第55話
徐にこちらへ向けられた神崎の腕。
その手のひらから、紅蓮の火球が飛んできた。
「うおおっ!?」
かなりのスピードで飛んできたそれを…俺は間一髪で避ける。
神崎がにやりと笑った。
「へぇ、今のを避けるのね」
「…っ、危ねぇっ、だろっ…何しやがるっ!!」
あと少し反応が遅れていたらモロに食らっていた。
この女は俺を殺す気か。
「さっさと認めないあなたが悪いんでしょう?ほら、まだまだこんなもんじゃないわ。ぼんやりしてると当たっちゃうわよ」
そう言った神崎の周りに、数十の火球が浮かび上がった。
「じょ、冗談だろ…?」
「ふふ…本気よ」
俺はバッと後方へ飛び去る。
直後、神崎の周りの火球が一斉にこちらへ向かって飛んできた。
直線で迫ってくるのではなく、ぐにゃぐにゃと軌道を変え、様々な方向から俺を狙う。
「うおっ!?うおおおっ!?」
俺はしゃがみ、ジャンプし、様々に体制をかえながら、なんとか全てを避けようと奮闘する。
だが、あまりにも数が多すぎた。
最後の方にきた一発を右肩の辺りに食らってしまう。
「ぐあっ!?」
体が吹き飛ぶ。
ガシャン!!
宙をまった俺の体はフェンスに叩きつけられた。
「くぅ…痛…くはないな」
衝撃によるダメージは大したものではなかった。
だがもっと深刻な問題が。
「うあちちち!!!」
炎が燃え移り、俺の制服を燃やす。
俺は慌てて制服を叩くが、なかなか炎は消えない。
…と。
「ウォーター!」
バシャア!!
「冷たっ!?」
突如水球が飛んできて、俺の肩に命中した。
炎を完全にかき消すと共に、俺は全身ずぶ濡れになる。
「あぁ…俺の制服が…」
焼け焦げ、損失した自分の肩口を見て俺が悲痛な声を漏らす中、神崎がこちらへ近づいてくる。

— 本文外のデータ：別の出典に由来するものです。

import Mathlib
import HarnessLib
import Summits.HubbardSuperconductivity.HubbardSuperconductivity.Theorems.KLProgrammeKLRegimeEngineScaleZeroV17FG7
import Summits.HubbardSuperconductivity.HubbardSuperconductivity.Theorems.KLProgrammeKLRegimeEngineV8DefsU7

/-!
# Stub (a) `stub_engine_scale0` of the K3 ENGINE-FLOW child under token #10 (`klEngU₀6 ↦ klEngU₀7`, plan g17 (R41a))

Cell `gate-hubbard-kl`, seat hubbard-kl-k3c2-p1 g4.  The (E3-THR) door `klEngU₀7 P R c := min (klEngU₀6 P R c) (klE3U₀ R)` (p1b g8,
`…EngineV8DefsU7`, p531237) re-keys the `U₀` binder of every stub of the 20437 render; stub (a) is monotone in that binder, so its closer at
`klEngU₀6` (`stub_engine_scale0_klEng7`, `…ScaleZeroV17FG7`, p530960) yields the `klEngU₀7` instance by `klEngU₀7_le_klEngU₀6`:

* **`stub_engine_scale0_klEng7U7`** — LITERALLY the registered text of stub (a) with tokens #7 (`klEngGeo7`) and #10 (`klEngU₀7`), UNCONDITIONAL.

Bookkeeping only; nothing about the model is asserted beyond the cited upstream theorems; nothing asserts superconductivity.
-/

noncomputable section

namespace Summit.HubbardSuperconductivity.HubbardSuperconductivity.Theorems.EngineV8

set_option linter.dupNamespace false -- summit = problem name (single-conjunct summit), D-0017

open Real Finset Literature.MathematicalPhysics.QuantumLattice Literature.Probability.LatticeModels
open Summit.HubbardSuperconductivity.HubbardSuperconductivity.Theorems.KLRegimeSplit
open Summit.HubbardSuperconductivity.HubbardSuperconductivity.Theorems.KLProgrammeLegKernels

/-- **STUB (a) `stub_engine_scale0` OF THE ENGINE-FLOW SKELETON AT (klEngGeo7, klEngQ6, klEngC₃6, klEngU₀7) — PROVED.**  For every `P R c`
with `P.WF`, `R.WF2`, `0 < c ≤ klEngC₃6 P R`, `μ ∈ klWindowC`, `0 < U ≤ klEngU₀7 P R c`, `klBetaMin ≤ β ≤ e^{c/U²}`, volumes above
`klEngL₃ / klEngM₃`, and the bare flow frame `K₀ = klFlowFrameU L M β U μ 0` admissible: (E1-v4)₀ ∧ (E2-F2)₀ ∧ (E2′-F UV)₀ ∧ (E4)₀ ∧ (E5-F)₀
at `(klEngGeo7, klEngQ6 P R)` — `stub_engine_scale0_klEng7` through `klEngU₀7_le_klEngU₀6`. -/
theorem stub_engine_scale0_klEng7U7 :
    ∀ (P : SplitConsts) (R : RenConsts) (c : ℝ), P.WF → R.WF2 → 0 < c → c ≤ klEngC₃6 P R →
      ∀ μ ∈ klWindowC, ∀ U : ℝ, 0 < U → U ≤ klEngU₀7 P R c → ∀ β : ℝ, klBetaMin ≤ β → β ≤ Real.exp (c / U ^ 2) →
        ∀ (L M : ℕ) [NeZero L] [NeZero M], klEngL₃ β U ≤ L → klEngM₃ β U L ≤ M →
          FrameOK R U (nScales β) μ (klFlowFrameU L M β U μ 0) →
            KernelNormsV4 L M P (klEngQ6 P R) β U μ (klFlowFrameU L M β U μ 0) 0 ∧
              PairLadderStepAtV17F2 L M klEngGeo7 P (klEngQ6 P R) β U μ 0 ∧
                QuarticValueUVAtV17F L M klEngGeo7 P (klEngQ6 P R) β U μ 0 ∧
                  EngineFirstMoments L M klEngGeo7 P (klEngQ6 P R) β U μ (klFlowFrameU L M β U μ 0) 0 ∧
                    IsoTupleL1AtV17F L M klEngGeo7 P β U μ 0 :=
  fun P R c hP hR hc hc₆ μ hμ U hU hU₀ β hβ hβc L M _ _ hL hM hK =>
    stub_engine_scale0_klEng7 P R c hP hR hc hc₆ μ hμ U hU (hU₀.trans (klEngU₀7_le_klEngU₀6 P R c)) β hβ hβc L M hL hM hK

end Summit.HubbardSuperconductivity.HubbardSuperconductivity.Theorems.EngineV8

end
import Mathlib
import Summits.PneNP.PneNP.Theses.PhaseTwins
import Literature.Computability.Complexity.HardcoreInapproximability
import Literature.Computability.Complexity.ApproximateCounting
import Literature.Computability.Complexity.ProbabilisticClasses
import Literature.Computability.Complexity.CircuitClassesUniformProofs
import Literature.Computability.Cryptography.CryptoFoundationsOneWayFunctionsProofs
import Summits.PneNP.PneNP.Theorems.NPNotSubsetPPoly

/-!
# Sketch (ideator 3, round 1) for crux `PhaseTwins.NoFBPPApproxAboveUniqueness` (stmt-PneNP-2717)

First-lemma signatures of idea card `zero-temperature-window-bridge`. Nothing is proved here
(`sorry` everywhere); the point is that every statement ELABORATES over existing declarations.

* `mem_BPP_of_fbppApprox_window` — the ONE new stub of the line (FBPP plumbing): an FBPP
  approximator for `hardcoreCount Δ p q` plus an `FP` map sending a language `L` into a factor-8
  counting window with an `FP`-computable threshold puts `L` in `BPP`.
* `hardcoreCount_window_lower/upper` — the zero-temperature window (abstract form of the sibling
  crux 2721's stub S4b): at `(p, q) = (2^K, 1)` the count is `2^{K·α}` up to a factor `2^n`.
* `independencePolynomial_blowup` / `maxDegree_blowup_le` — activity renormalisation by vertex
  blow-up, `Z_{G[t]}(λ) = Z_G((1+λ)^t - 1)`: transports the window to every positive activity
  (in particular to `λ = 1`, #IS).
* `hardCoreThreshold_lt_of_le` — threshold bookkeeping (`λ_c(Δ) ≤ λ_c(3) = 4 < 2^K`).
* the two SHAPE statements of the line and of its converse:
  `noFBPPApprox_of_not_NP_subset_BPP : ¬ NP ⊆ BPP → X` (the line) and
  `not_NP_subset_BPP_of_noFBPPApprox : HardcoreCountSharpP → X → ¬ NP ⊆ BPP` (Stockmeyer with a
  `BPP` oracle eliminated; shows the hypothesis is OPTIMAL: X ⟺ ¬ NP ⊆ BPP),
  plus the two REGISTERED-conjecture entries `…_of_OWFExist`, `…_of_NPNotSubsetPPoly`.
-/

namespace Summit.PneNP.PneNP.Cruxes.NoFBPPApproxAboveUniqueness.SketchIdeator3

open Literature.Computability.Complexity Literature.Probability.LatticeModels
open _root_.Computability
open Summit.PneNP.PneNP.Theses.PhaseTwins (NoFBPPApproxAboveUniqueness HardcoreCountSharpP)

/-! ## Sanity: the route's inlined count and threshold are the library's (definitional). -/

open scoped Classical in
example (Δ p q : ℕ) (x : List Bool) : hardcoreCount Δ p q x =
    (match encodingGraph.decode x with
      | none => 0
      | some G => if G.2.maxDegree ≤ Δ then ∑ I : Finset (Fin G.1),
          (if G.2.IsIndepSet (↑I : Set (Fin G.1)) then p ^ I.card * q ^ (G.1 - I.card) else 0) else 0) :=
  rfl

example (Δ : ℕ) : hardCoreThreshold Δ = ((Δ : ℝ) - 1) ^ (Δ - 1) / ((Δ : ℝ) - 2) ^ Δ := rfl

/-! ## Lemma 1 — the new stub: FBPP plumbing (approximator + window reduction ⇒ BPP decision) -/

/-- An FBPP approximator `F` (format of `ApproximateCounting.lean`: coins read from the query,
failure `≤ 1/kδ` under `uniformProb`) for `N = hardcoreCount Δ p q`, together with `T, θ ∈ FP` such
that `T` maps `w ∈ L` to codes with `N ≥ 8·θ(w)` and `w ∉ L` to codes with `0 < N ≤ θ(w)`, puts `L`
in `BPP`: on coins `y` of polynomial length run `F` on `countQuery (T w) (r |T w|) 1 3 (y.take c(…))`
(factor-2 accuracy, confidence 2/3) and accept iff the estimate exceeds `3·θ(w)`; the coin prefix is
handled by `uniformProb_take_of_le`, the output-length bound of `T` by the `FP` toolkit
(cf. `BPClosureProofs`). -/
theorem mem_BPP_of_fbppApprox_window {Δ p q : ℕ} {F : List Bool → List Bool} (hF : F ∈ FP)
    (c r : Polynomial ℕ)
    (happrox : ∀ (x : List Bool) (kη kδ : ℕ), 0 < kη → 0 < kδ →
      uniformProb (c.eval (x.length + r.eval x.length + kη + kδ))
        {u | ¬ IsApproxCount kη (hardcoreCount Δ p q x)
          (countEstimate F x (r.eval x.length) kη kδ u)} ≤ 1 / (kδ : ℝ))
    {L : Language Bool} {T θ : List Bool → List Bool} (hT : T ∈ FP) (hθ : θ ∈ FP)
    (hyes : ∀ w ∈ L, 8 * decodeNat (θ w) ≤ hardcoreCount Δ p q (T w))
    (hno : ∀ w ∉ L, 0 < hardcoreCount Δ p q (T w) ∧ hardcoreCount Δ p q (T w) ≤ decodeNat (θ w)) :
    L ∈ BPP := by
  sorry

/-! ## Lemma 2 — the zero-temperature window (abstract form of 2721's S4b) -/

open scoped Classical in
/-- Lower half of the window: an independent set of size `a` contributes `(2^K)^a`. -/
theorem hardcoreCount_window_lower (Δ K : ℕ) {n : ℕ} (G : SimpleGraph (Fin n))
    (hG : G.maxDegree ≤ Δ) (I : Finset (Fin n)) (hI : G.IsIndepSet (↑I : Set (Fin n))) :
    2 ^ (K * I.card) ≤ hardcoreCount Δ (2 ^ K) 1 (encodingGraph.encode ⟨n, G⟩) := by
  sorry

open scoped Classical in
/-- Upper half of the window: at most `2^n` independent sets, each of weight `≤ (2^K)^b` when the
independence number is `≤ b`. -/
theorem hardcoreCount_window_upper (Δ K b : ℕ) {n : ℕ} (G : SimpleGraph (Fin n))
    (hG : G.maxDegree ≤ Δ) (hb : ∀ I : Finset (Fin n), G.IsIndepSet (↑I : Set (Fin n)) → I.card ≤ b) :
    hardcoreCount Δ (2 ^ K) 1 (encodingGraph.encode ⟨n, G⟩) ≤ 2 ^ n * 2 ^ (K * b) := by
  sorry

/-- Window arithmetic: with `K·γnum·m ≥ (3m + 3)·γden` the YES floor `2^{Km}` is `≥ 8×` the NO
ceiling `2^{3m} · 2^{K·b}` whenever `γden · b ≤ (γden - γnum) · m` (i.e. `b ≤ (1-γ) m`). Pure `ℕ`
arithmetic, recorded to make the constants checkable. -/
theorem window_separates {K m b γnum γden : ℕ} (hγ : γnum ≤ γden)
    (hK : (3 * m + 3) * γden ≤ K * γnum * m) (hb : γden * b ≤ (γden - γnum) * m) :
    8 * (2 ^ (3 * m) * 2 ^ (K * b)) ≤ 2 ^ (K * m) := by
  sorry

/-! ## Lemma 3 — activity renormalisation by vertex blow-up -/

open scoped Classical in
/-- `Z_{G[t]}(λ) = Z_G((1+λ)^t − 1)`, where `G[t] = G.comap Prod.fst` on `V × Fin t` replaces every
vertex by `t` pairwise non-adjacent copies and every edge by a complete bipartite graph: an
independent set of `G[t]` is an independent set `I` of `G` together with a NONEMPTY set of copies
for each `v ∈ I`, and `Σ_{∅ ≠ S ⊆ Fin t} λ^{|S|} = (1+λ)^t − 1`. -/
theorem independencePolynomial_blowup {V : Type*} [Fintype V] [DecidableEq V]
    (G : SimpleGraph V) (t : ℕ) (lam : ℝ) :
    independencePolynomial (G.comap (Prod.fst : V × Fin t → V)) lam
      = independencePolynomial G ((1 + lam) ^ t - 1) := by
  sorry

open scoped Classical in
/-- The blow-up multiplies degrees by `t`. -/
theorem maxDegree_blowup_le {V : Type*} [Fintype V] [DecidableEq V] (G : SimpleGraph V) (t : ℕ) :
    (G.comap (Prod.fst : V × Fin t → V)).maxDegree ≤ t * G.maxDegree := by
  sorry

/-! ## Lemma 4 — threshold bookkeeping -/

/-- `λ_c` is largest at `Δ = 3` (`= 4`); so any activity `≥ 8` (e.g. `2^K`, `K ≥ 3`) is above the
uniqueness threshold at every `Δ ≥ 3`. -/
theorem hardCoreThreshold_le_four {Δ : ℕ} (hΔ : 3 ≤ Δ) : hardCoreThreshold Δ ≤ 4 := by
  sorry

theorem hardCoreThreshold_lt_two_pow {Δ K : ℕ} (hΔ : 3 ≤ Δ) (hK : 3 ≤ K) :
    hardCoreThreshold Δ < ((2 ^ K : ℕ) : ℝ) / ((1 : ℕ) : ℝ) := by
  sorry

/-! ## Shape of the line and of its converse (both conclude / consume the crux BY NAME) -/

/-- THE LINE: `¬ NP ⊆ BPP → X` (hypothesis inline; to be registered as `NPNotSubsetBPP`). -/
theorem noFBPPApprox_of_not_NP_subset_BPP (h : ¬ (Nondeterministic.NP ⊆ BPP)) :
    NoFBPPApproxAboveUniqueness := by
  sorry

/-- Entry through the REGISTERED conjecture `OWFExist` (bridge PROVED in the tree). -/
theorem noFBPPApprox_of_OWFExist (h : Literature.Computability.Cryptography.OWFExist) : NoFBPPApproxAboveUniqueness :=
  noFBPPApprox_of_not_NP_subset_BPP
    (Literature.Computability.Cryptography.NP_not_subset_BPP_of_OWFExist_holds h)

/-- Entry through the REGISTERED conjecture `NPNotSubsetPPoly` (Adleman, PROVED: `BPP ⊆ P/poly`). -/
theorem noFBPPApprox_of_NPNotSubsetPPoly (h : Summit.PneNP.PneNP.NPNotSubsetPPoly) :
    NoFBPPApproxAboveUniqueness :=
  noFBPPApprox_of_not_NP_subset_BPP fun hNP => h (hNP.trans BPP_subset_PPoly_holds)

/-- THE CONVERSE (optimality of the hypothesis): Stockmeyer (`stockmeyerApproxCounting_holds`, PROVED)
at `O = ∅` for the `#P` witnesses of `hardcoreCount` (support item `HardcoreCountSharpP`), with the
`NP` oracle eliminated under `NP ⊆ BPP` (adaptive `BPP` simulation with error reduction, cf.
`AdaptiveBPPSimulation.lean`), yields an FBPP approximator at EVERY `(Δ, p, q)`. -/
theorem not_NP_subset_BPP_of_noFBPPApprox (hN : HardcoreCountSharpP) (hX : NoFBPPApproxAboveUniqueness) :
    ¬ (Nondeterministic.NP ⊆ BPP) := by
  sorry

end Summit.PneNP.PneNP.Cruxes.NoFBPPApproxAboveUniqueness.SketchIdeator3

「さて、そろそろ認める気になったかしら?それともまだやる?」
「ギブギブ!!わかったから!もう魔法を使うのはやめてくれ!!」
「それは異世界への行き方をあなたも知っていると言うことかしら?」
「そうだ!!俺は異世界への入り口を知っている!この身体能力もそのおかげだ!!お、お前もそうなんだろう…?」
これ以上攻撃されるとたまらないため、俺は早口で捲し立てる。
すると、神崎はようやく腕を下ろしてくれた。
それからこちらへ向けてにっこりと笑う。